Definition of (hyper)planes I know the definition of a plane to be:
$(r-r_0)\cdot n = 0$
where $n$ is the vector perpendicular to the plane, $r$ the vector to a given point and $r_0$ the vectors to the points which constitute the plane.
Now I have also encountered this formulation:
$n^\top \cdot x$ = 0
where the $x$ would be all the points of the plane.
My questions: Are these two definitions equivalent? And is then $n^\top \cdot x + b = 0$ a translation regarding the $z$ axis?
Thanks!
 A: $n^\top\cdot x=0$ describes a linear hyperplane, i.e. a hyperplane through the origin. To make it affine, you can indeed write $n^\top\cdot x+b=0$, or – more commonly – like this: $n^\top\cdot x=d$ with $d=-b$. If $\lVert n\rVert=1$, i.e. the normal vector has unit length, then $\lvert b\rvert$ would be the distance between origin and the plane, and the sign would indicate the direction. Note that the $z$ axis plays no special role in this, contrary to your assumption.
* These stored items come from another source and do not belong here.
import Summits.ABC.ABC.Theorems.FewPrimeValuationProductLflInput
import Summits.ABC.ABC.Theorems.RibetTakahashiSplitFewPrimeValuationProductDecomposition
import Summits.ABC.ABC.Theorems.RibetTakahashiSplitFewPrimeValuationProductStubTwoLogOnePrimeLargeHeight
import Summits.ABC.ABC.Theorems.RibetTakahashiSplitFewPrimeValuationProductHardCoreOfXYZ
import Summits.ABC.ABC.Theorems.RibetTakahashiSplitFewPrimeValuationProductHardCoreSmallMember
import Summits.ABC.ABC.Theorems.LogCardinalitySubPowerStewartYu
import Summits.ABC.ABC.Theorems.SoloInformedDoorB
import HarnessLib

/-!
# The A1.L input `∃ K ≥ 1, PastenApproximationBound K` discharged BY NAME in its remaining `K`-parametric consumers
# (routes `RibetTakahashiSplit` / `LogCardinality` / the solo-informed `p`-adic door)

`Summits/ABC/ABC/Theorems/ApproximationBoundRatConsumerSweep.lean` — unit `abc-inputs-pr-1` (KEY A1L-SWEEP, INPUTS-LIST
row I-16, second file: the consumer sweep; D-0154 (2) INPUTS→UNCONDITIONAL), companion of
`SingleTowerSzpiroUnconditionalCorollaries.lean` (the three X1 files of crux `SingleTowerSzpiro`, stmt-ABC-22410).
PROOFS ONLY (0 definitions, 0 named facts; no landed file is edited). Every theorem is ONE application of a landed
`K`-parametric theorem to the rung `Summit.ABC.ABC.Theorems.approximationBound_rat_holds : Dioph.approximationBound_rat`
(`= ∃ K : ℝ, 1 ≤ K ∧ PastenApproximationBound K`, route `YuMatveevShapeRat` CLOSED·proved — Matveev 2000 + Yu 2007 over `ℚ`,
PROVED in the tree; ✓ `YuMatveevShapeRatCloses.lean`), in the spelling `Summit.ABC.ABC.Theorems.stub_lflInput`
(✓ `FewPrimeValuationProductLflInput.lean`) where the consumer's hypothesis is the unfolded form.

Consumers swept (INPUTS-LIST row I-16, "same K-parametric hypothesis in …"):

* route `RibetTakahashiSplit`, crux `FewPrimeValuationProduct` (stmt-ABC-1563), line `matveev-face-clearing` — every landed
  theorem whose FIRST hypothesis is the LFL input `(∃ K : ℝ, 1 ≤ K ∧ Dioph.PastenApproximationBound K)`:
  `stub_faceBound`, `stub_smallPrimeClearing`, `stub_twoLogOnePrime_weak`, `stub_twoLogOnePrime_largeHeight`,
  `hardCore_smallMember_of_lfl` become UNCONDITIONAL (`…_holds`); `stub_decisivePrimeBootstrap`, `hardCore_of_lfl_of_hardCoreXYZ`,
  `freyFewPrime_of_lfl_of_hardCore`, `fewPrimeValuationProduct_of_lfl_of_hardCore_of_residual`,
  `fewPrimeValuationProduct_of_lfl_of_fewPrimeHardCore_of_residual`, `freyValuationProduct_of_lfl_of_twoLog`,
  `fewPrimeValuationProduct_of_parts` lose the LFL hypothesis and stay CONDITIONAL on their other (open) hypotheses;
  and the decomposition `fewPrimeValuationProduct_iff_fewPrimeHardCore_and_residual` becomes the unconditional
  **`FewPrimeValuationProduct ↔ FewPrimeHardCore ∧ NonFreyResidual`**;
* route `LogCardinality`, crux `SubPowerStewartYu` (stmt-ABC-11053, CLOSED·proved by `subPowerStewartYu_proof`): its first inlined
  hypothesis is `PastenApproximationBound K` verbatim (`Iff.rfl`), so the sub-power Stewart–Yu bound now rests on the Yu 2013
  clause ALONE (`subPowerStewartYu_of_yu2013`) — that clause (Stewart 2013 Lemma 5 over `ℚ` with constants `Aⁿ`) is NOT
  proved in the tree, so the corollary is CONDITIONAL on it and says so;
* the solo-informed `p`-adic door (`SoloInformedDoorB.lean`): the `σ = 1` member of the door family
  (`soloInformed_padicSigma_one_of_pasten`) holds unconditionally (`soloInformed_padicSigma_one_holds`).

Not swept (reported to the desk instead): the route files `Theses/LogCardinality.lean` (`PowerSavingUpgrade`, stmt-ABC-11055,
OPEN), `Theses/NegOmegaAtlas.lean` (`UnbalancedQuasiPolynomial` stmt-ABC-10558, `PrimeFloorBoundedOmega` stmt-ABC-10559, OPEN;
their inlined hypotheses are abc-triple SPECIALISATIONS of the approximation bound, not the bound itself) and
`Theses/GiantExponentRegime.lean` (all items closed·moot) — an open item has no proof to specialise, and route files are
gate-written; the internal `K`-parametric analysis lemmas of `LogCardinalitySubPowerStewartYu*.lean` /
`RibetTakahashiSplitFewPrimeValuationProduct*.lean` (plumbing toward the theorems above).

HONESTY (D-0154 (2)). PROVED-MOD-FACT (`PastenApproximationBound K`) → PROVED AS TYPED for the theorems listed, nothing more:
statements are the tree's typed shapes (existential constants); the open hypotheses named above stay open; the cruxes
`FewPrimeValuationProduct` / `FewPrimeHardCore`, A1′ and A-PS are NOT abc and are not proved here; abc moved by 0;
typed ≠ proved. No summit credit.
-/

noncomputable section

-- `Summit.<Summit>.<Problem>` is the mandated summit-side namespace (CONVENTIONS §2); for the
-- single-conjunct summit `ABC` the two coincide, so the duplicate `ABC.ABC` is deliberate.
set_option linter.dupNamespace false

/-! ### Route `RibetTakahashiSplit`, crux `FewPrimeValuationProduct` (stmt-ABC-1563): the LFL input discharged -/

namespace Summit.ABC.ABC.Theorems.FewPrimeValuationProduct
/-
Origin: expansion seat `prover-pub-hodgecm-mc-sinst-1-g10-0`, handover #1252 2026-08-20T23:19Z md5 661a96c277e5 (89 l.; NEW additive DROP-ALONE leaf, ns HodgeCM.Model.SupplyResidual.WeilPairData, generic over ANY WeilPairData P: thetaLift_act_torus (Θ_{ω(1,t)Φ}(charInv χ) = χ(t)⁻¹ · Θ_Φ(charInv χ), any t ∈ ker N(𝔸)), thetaLift_charInv_eq_zero_of_weight_ne / thetaLiftFun_charInv_eq_zero_of_weight_ne (TORUS-WEIGHT ORTHOGONALITY: ω(1,t)Φ = c • Φ with c ≠ χ(t)⁻¹ ⇒ Θ_Φ(charInv χ) = 0) — the PROVE half of the (J4-mult1) residual of row 9; imports #1246 only (RUN 65, installed); cert 2026-08-20T23:16:58Z rc=0 wall=7s 0/0/0, axioms 3/3 trio; NAMES for audit: HodgeCM.Model.SupplyResidual.WeilPairData.thetaLift_act_torus · HodgeCM.Model.SupplyResidual.WeilPairData.thetaLift_charInv_eq_zero_of_weight_ne · HodgeCM.Model.SupplyResidual.WeilPairData.thetaLiftFun_charInv_eq_zero_of_weight_ne) (`HOME/mc/pub-hodgecm-mc-sinst-1-g10/stage66/HodgeCM/Model/AdelicThetaDistributionTorus.lean`, md5 661a96c277e5, 89 lines);
landed by the second packager p2 gen 15 (p2-g15) in gate run 66 as `HodgeCM/Model/AdelicThetaDistributionTorus.lean` (verbatim).
-/
/-
Copyright (c) 2026 the pub-hodgecm formalisation cell (harness21).  New file, not vendored.
Origin: session prover-pub-hodgecm-mc-sinst-1-g10-0 (unit pub-hodgecm-mc-sinst-1-g10, S-INSTANCE CONSTRUCTOR gen 10; TORUS-WEIGHT ORTHOGONALITY for the
theta lifts of a pair datum against `charInv χ` — the PROVE half of the (J4-hol)/(J4-mult1) residual of row 9), 2026-08-20.
Intended final place: `HodgeCM/Model/AdelicThetaDistributionTorus.lean` (NEW additive model-layer leaf; imports sinst-1's `Model/AdelicThetaDistribution`
(#1246) only; nothing imports it; drop alone).
-/
import Summits.HodgeConjecture.HodgeCM.Model.AdelicThetaDistribution

set_option autoImplicit false

/-!
# Torus-weight orthogonality of the theta lift against `charInv χ`

For ANY pair datum `P : WeilPairData K L J GU` (tree `ThetaKernelDatum` of the pair), any test vector `Φ`, any torus element
`t ∈ ker N_{L/K}(𝔸)` and any character `χ` of `[U(W)] = ker N(𝔸)/ker N(K)`:
* `thetaLift_act_torus` — `Θ_{ω(1,t)Φ}(charInv χ) = χ(t)⁻¹ · Θ_Φ(charInv χ)` (translation invariance of the Haar measure of `[U(W)]`, #1246
  `charInv_eq_smul_translate` + tree `thetaLift_act_right`; the finite-torus case is #1246 `thetaLift_fam_ωf_W`);
* **`thetaLift_charInv_eq_zero_of_weight_ne`** — if `Φ` is a WEIGHT VECTOR of the torus element `t`, `ω(1,t) Φ = c • Φ`, with `c ≠ χ(t)⁻¹`,
  then `Θ_Φ(charInv χ) = 0`: the theta lift against `charInv χ` only sees the `χ⁻¹`-weight component of the test vector under `U(W)(𝔸)` — in
  particular under the ARCHIMEDEAN torus `U(W)(L⁺ ⊗ ℝ)` (carch #CA60 `lineRepOf_k_one_inf_eq_adelicTensorEnd` gives its action on pure tensors).
This is the kernel ("finite-dimensional character theory on `U(1)`") half of the reduction of an arbitrary archimedean test vector of a strict situation
to the standard harmonic family; the other half is the archimedean multiplicity-one statement (J4-mult1) ([Howe 1989, (3.13)], a CITE).
KERNEL only: 0 records, 0 `def … : Prop`, nothing cited as a sentence.
-/

noncomputable section

open MeasureTheory IsDedekindDomain NumberField.mixedEmbedding
open NumberField hiding relNormOneIdeles relNormOneRat probHaarRelNormOneQuot
open Literature.NumberTheory.Automorphic Literature.NumberTheory.Weil1964
open HodgeCM.Model.SupplyResidual
open scoped Classical

namespace HodgeCM
namespace Model
namespace SupplyResidual.WeilPairData

variable {K L : Type} [Field K] [NumberField K] [Field L] [NumberField L] [Algebra K L] [FiniteDimensional K L]
variable {J : Type} [Fintype J] {GU : Type} [Group GU] [TopologicalSpace GU] [IsTopologicalGroup GU] [LocallyCompactSpace GU]
variable (P : WeilPairData K L J GU) [CompactSpace (GU ⧸ P.ΓU)]

/-- **Torus translation of the test vector multiplies the `charInv χ`-lift by `χ(t)⁻¹`.** -/
theorem thetaLift_act_torus (Φ : P.weilDatum.ThetaTop) (t : ↥(relNormOneIdeles K L))
    (χ : PontryaginDual (↥(relNormOneIdeles K L) ⧸ relNormOneRat K L)) (ξ : GU ⧸ P.ΓU) :
    P.kernelDatum.thetaLift (probHaarRelNormOneQuot K L) (P.kernelDatum.W.act (P.kernelDatum.s (1, t)) Φ) (charInv χ) ξ =
      (((χ (QuotientGroup.mk t))⁻¹ : Circle) : ℂ) * P.kernelDatum.thetaLift (probHaarRelNormOneQuot K L) Φ (charInv χ) ξ := by
  rw [P.kernelDatum.thetaLift_act_right (probHaarRelNormOneQuot K L) Φ t (fun q => charInv_eq_smul_translate' χ t q),
    ThetaKernelDatum.thetaLift_smul, ContinuousMap.smul_apply, smul_eq_mul]
where
  /-- `charInv χ (q) = χ(t)⁻¹ · charInv χ (t⁻¹ • q)` (the #1246 identity, any fields). -/
  charInv_eq_smul_translate' (χ : PontryaginDual (↥(relNormOneIdeles K L) ⧸ relNormOneRat K L)) (t : ↥(relNormOneIdeles K L))
      (q : ↥(relNormOneIdeles K L) ⧸ relNormOneRat K L) :
      charInv χ q = ((((χ (QuotientGroup.mk t))⁻¹ : Circle) : ℂ) • charInv χ) (t⁻¹ • q) := by
    induction q using QuotientGroup.induction_on with
    | H y =>
      have harg : ((QuotientGroup.mk y : ↥(relNormOneIdeles K L) ⧸ relNormOneRat K L))⁻¹ =
          (QuotientGroup.mk t : _ ⧸ relNormOneRat K L)⁻¹ * (QuotientGroup.mk (t⁻¹ * y) : _ ⧸ relNormOneRat K L)⁻¹ := by
        rw [← QuotientGroup.mk_inv, ← QuotientGroup.mk_inv, ← QuotientGroup.mk_inv, ← QuotientGroup.mk_mul, mul_inv_rev, inv_inv, ← mul_assoc,
          inv_mul_cancel_comm]
      rw [MulAction.Quotient.smul_mk, smul_eq_mul, ContinuousMap.smul_apply, smul_eq_mul, WeilPairData.charInv_apply, WeilPairData.charInv_apply,
        ← Circle.coe_mul, ← map_inv, ← map_mul, ← harg]

/-- **TORUS-WEIGHT ORTHOGONALITY**: a weight vector `Φ` of the torus element `t` (`ω(1,t) Φ = c • Φ`) with `c ≠ χ(t)⁻¹` has vanishing theta lift
against `charInv χ`. -/
theorem thetaLift_charInv_eq_zero_of_weight_ne (Φ : P.weilDatum.ThetaTop) (t : ↥(relNormOneIdeles K L)) {c : ℂ}
    (hΦ : P.kernelDatum.W.act (P.kernelDatum.s (1, t)) Φ = c • Φ) (χ : PontryaginDual (↥(relNormOneIdeles K L) ⧸ relNormOneRat K L))
    (hc : c ≠ (((χ (QuotientGroup.mk t))⁻¹ : Circle) : ℂ)) (ξ : GU ⧸ P.ΓU) :
    P.kernelDatum.thetaLift (probHaarRelNormOneQuot K L) Φ (charInv χ) ξ = 0 := by
  have h := P.thetaLift_act_torus Φ t χ ξ
  rw [hΦ, (P.kernelDatum.thetaLift_smul_left (probHaarRelNormOneQuot K L) P.kernelDatum_thetaLinear c Φ (charInv χ)),
    ContinuousMap.smul_apply, smul_eq_mul] at h
  have h' : (c - (((χ (QuotientGroup.mk t))⁻¹ : Circle) : ℂ)) * P.kernelDatum.thetaLift (probHaarRelNormOneQuot K L) Φ (charInv χ) ξ = 0 := by
    rw [sub_mul, h, sub_self]
  exact (mul_eq_zero.mp h').resolve_left (sub_ne_zero.mpr hc)

/-- The same on the group: `Θ̃_Φ(charInv χ) ≡ 0` for a torus weight vector of the wrong weight. -/
theorem thetaLiftFun_charInv_eq_zero_of_weight_ne (Φ : P.weilDatum.ThetaTop) (t : ↥(relNormOneIdeles K L)) {c : ℂ}
    (hΦ : P.kernelDatum.W.act (P.kernelDatum.s (1, t)) Φ = c • Φ) (χ : PontryaginDual (↥(relNormOneIdeles K L) ⧸ relNormOneRat K L))
    (hc : c ≠ (((χ (QuotientGroup.mk t))⁻¹ : Circle) : ℂ)) (g : GU) :
    P.kernelDatum.thetaLiftFun (probHaarRelNormOneQuot K L) Φ (charInv χ) g = 0 := by
  rw [ThetaKernelDatum.thetaLiftFun_apply]
  exact P.thetaLift_charInv_eq_zero_of_weight_ne Φ t hΦ χ hc _

end SupplyResidual.WeilPairData
end Model
end HodgeCM

end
To see the eqivalence in the affine case, you can transform the equation like this.
$$n^\top\cdot(x-x_0)=n^\top\cdot x+\underbrace{\bigl(-\overbrace{n^\top\cdot x_0}^d\bigr)}_b=0$$
The distinction between $n$ and $n^\top$ is mostly a syntactic one: $n\cdot x$ is the dot product between two vectors, whereas $n^\top\cdot x$ is the matrix product between a row vector and a column vector. The actual result is the same in both cases.
Also note that I assume $x_0$ to be the point defining the plane, and $x$ to be an arbitrary point for which you check whether it is in the plane. So if I take your question literally, my $x_0$ would be your $r$ and my $x$ would be your $r_0$. But my use of the subscript is more common.
There is one other possible approach: in projective geometry, using homogeneous coordinates, $n^\top\cdot x=0$ itself would be enough to describe all hyperplanes. Getting rid of this mixture between addition and multiplication is one of the main benefits of homogeneous coordinates.